Steady state current

$\begin{array}{l}i=nFAD{c}_A^0\left(\frac{1}{r}\right)\\ i=1\text{ mol}\times 96485\text{ C/mol}\times 0.785\times {\text{10}}^{-6}{\text{ m}}^2\times 8\times {10}^{-10}{\text{ m}}^2\text{/s}\times \text{1}\times {\text{10}}^{-3}\text{ M}\times \frac{1}{2.5\times {10}^{-4}\text{ m}}\\ i=2.42\times {10}^{-10}\text{ A}\end{array}$

$\begin{array}{l}i=1.01\times 2.42\times {10}^{-10}\text{ A}\\ i=2.45\times {10}^{-10}\text{A}\end{array}$

$\begin{array}{l}i=nAFD\times Gradient\\ Gradient=\frac{2.45\times {10}^{-10}\text{ A}}{1\text{ mol}\times 0.785\times {10}^{-6}{\text{ m}}^2\times 96485\text{ C/mol}\times \text{8}\times {\text{10}}^{-10}{\text{ m}}^2/\text{s}}\\ Gradient=4.04\text{ M/m}\end{array}$

$\begin{array}{l}\text{4}\text{.04 M/m}=1\times {10}^{-3}\text{ M}\left(\frac{1}{\sqrt{\pi Dt}}+\frac{1}{2.5\times {10}^{-4}\text{ m}}\right)\\ 4040=\left(\frac{1}{\sqrt{\pi Dt}}+\frac{1}{2.5\times {10}^{-4}\text{ m}}\right)\\ \frac{1}{\sqrt{\pi Dt}}=40\\ \frac{1}{\pi Dt}=1600\\ \frac{1}{3.14\times 8\times {10}^{-10}\times t}=1600\\ t=\frac{1}{3.14\times 8\times {10}^{-10}\times 1600}\\ t=2.5\times {10}^5\text{ s}\end{array}$

Interpretation Introduction

(f)

Interpretation:

The results for the three electrodes should be compared and the differences should be discussed.

Answer to Problem 25.15QAP

When the size of the electrode is higher than the thickness of the Nernst diffusion layer, it takes more time to achieve the steady state.

Explanation of Solution

For platinum electrode with radius of 3 3 µm, time required to achieve steady state is $35.77\text{ s}$ and for iridium electrode with radius of 0.00025 m, time required to achieve steady state is $2.5\times {10}^5\text{ s}$. For the nano onion with a radius of 3.91 nm, time required to achieve steady state is $t=7.9\times {10}^{-5}\text{ s}$ under the same conditions.
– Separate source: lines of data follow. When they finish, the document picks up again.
/-!
# Venture HSemireg — § V-1 ∕ V-2 (g = 6) of the SIGNED verdict as a CERTIFIED NEGATIVE STATEMENT over the families tried:
# «NO-in-families-tried» is the value of the coordinator's three-outcome form on the DECIDING rows of the census table (kernel `decide`)

HONEST FRAMING. Bookkeeping file of a COMPUTATION cell (`pub-hsemireg`, Sunday typer seat p11, successor generation; referees
ref-3 ∕ ref-4; the g = 8 twin is p9's `CensusG8Verdict.lean`). The statements below are DECIDABLE facts about the finite table
`CensusG6.census` (file `CensusG6Table.lean` = CENSUS (g = 6) v3.77 `5d64c8087faa95c9` transcribed row by row): counts, buckets,
and the three-outcome form computed from the table. They certify that p11's transcription REPRODUCES the numbers and words of
record of `target-g6/VERDICT-G6.md` v1.0 SIGNED `1651dcc7322662a2`, § V-1 ∕ V-2, and they make the negative statement precise:
AMONG THE 219 ROWS OF THE g = 6 CENSUS (the families tried: A, B, C, D + ladder, L, and the K calibrations), NO ROW READ ON A
NON-SPLIT (DECIDING) g = 6 COMPONENT IS CLASS-EXACT ∧ W-ALIVE ∧ SEMIREGULAR — at any multiplicity — so no YES-candidate exists; the
rows that DO carry both halves all sit on SPLIT components (METHOD INSTANCES, in print modulo [Mar25 1.5.1] ∕ [Sch88]) or are the
g = 4 anchor; and NO ROW IS AN ALL-OBJECT BARRIER, so «STRUCTURAL-NO» is not claimed; the form on the deciding rows is therefore
«NO-in-families-tried». What is NOT checked here: the engines' exact numbers behind each cell (class decompositions, W-parts,
Ext dimensions, σ ∕ π ranks — computed ×1…×5 by the cell's codes, hash-pinned in the census), the hand theorems behind the
structure rows, the words-of-record rulings, and the modelling claims linking the cells to Bloch ∕ Buchweitz–Flenner
semiregularity (`Certificate.lean` states that contract). A census row is a statement about a NAMED object or design at a NAMED
anchor, never about a programme. NOTHING HERE SAYS THAT HC, HC_CM OR HC_AV IS PROVED OR REFUTED.

THE SIGNED WORDS THIS FILE TYPES (VERDICT-G6.md v1.0, verbatim where quoted): V-1 FORM AT g = 6 **«NO-in-families-tried»**;
«deciding rows = the NON-SPLIT components (3, K, a), DECIDING ⇔ a ∉ Nm K^×»; «On every non-split g = 6 component of record, 0
objects pass CLASS-EXACTNESS … AND SEMIREGULARITY»; «candidates 0»; V-2 numbers «218 rows = A 59 · B 45 · C 47 · D 43 (D 39 + D-L 4)
· K 22 · L 2» at the signed pin v3.75 (+ the post-signing row C14-16 ⇒ 219, C 48); «non-split SEMIREG ∧ CLASS-OK 0; 0 YES verdict
rows (38 SEMIREG+CLASS-worded cells all split ∕ g = 4-in-print ∕ control ∕ negative; the 9 deciding cells with a YES token UNDECIDED ∕
component ∕ conditional)»; THREE-OUTCOME SENTENCE «YES-candidate NONE · NO-in-families-tried · STRUCTURAL-NO NOT CLAIMED»; «YES as
METHOD INSTANCES on split components» (D-1 ∕ D-2…D-6 theta-secant ∕ family-C instances); door ledger of record TWO on R1: (I) the C9
placement door D-14, (II) the family-B h-seeing door B12-9 ∕ 9b ∕ 9c ∕ 10 — both UNDECIDED. The theorems are grouped: (1) the
roll-up numbers; (2) the negative statement on the deciding rows; (3) the signed «38 ∕ 9» cells by name; (4) the split method
instances by name; (5) the three-outcome form; (6) the open rows and the two doors; (7) bookkeeping of the rows at other levels.
Every proof is `decide` ∕ `rfl` on the closed table.
-/

namespace Summit.Ventures.HSemireg.CensusG6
This result indicates that, when the size of the electrode is higher than the thickness of the Nernst diffusion layer, it takes more time to achieve the steady state.

When r <<< d, the 1/r term predominates. The electron transport process reaches the steady state. At this time, steady state current depends only on the size of the electrode. If the size of the electrode is small than the thickness of the Nernst diffusion layer, the steady state is achieved very rapidly.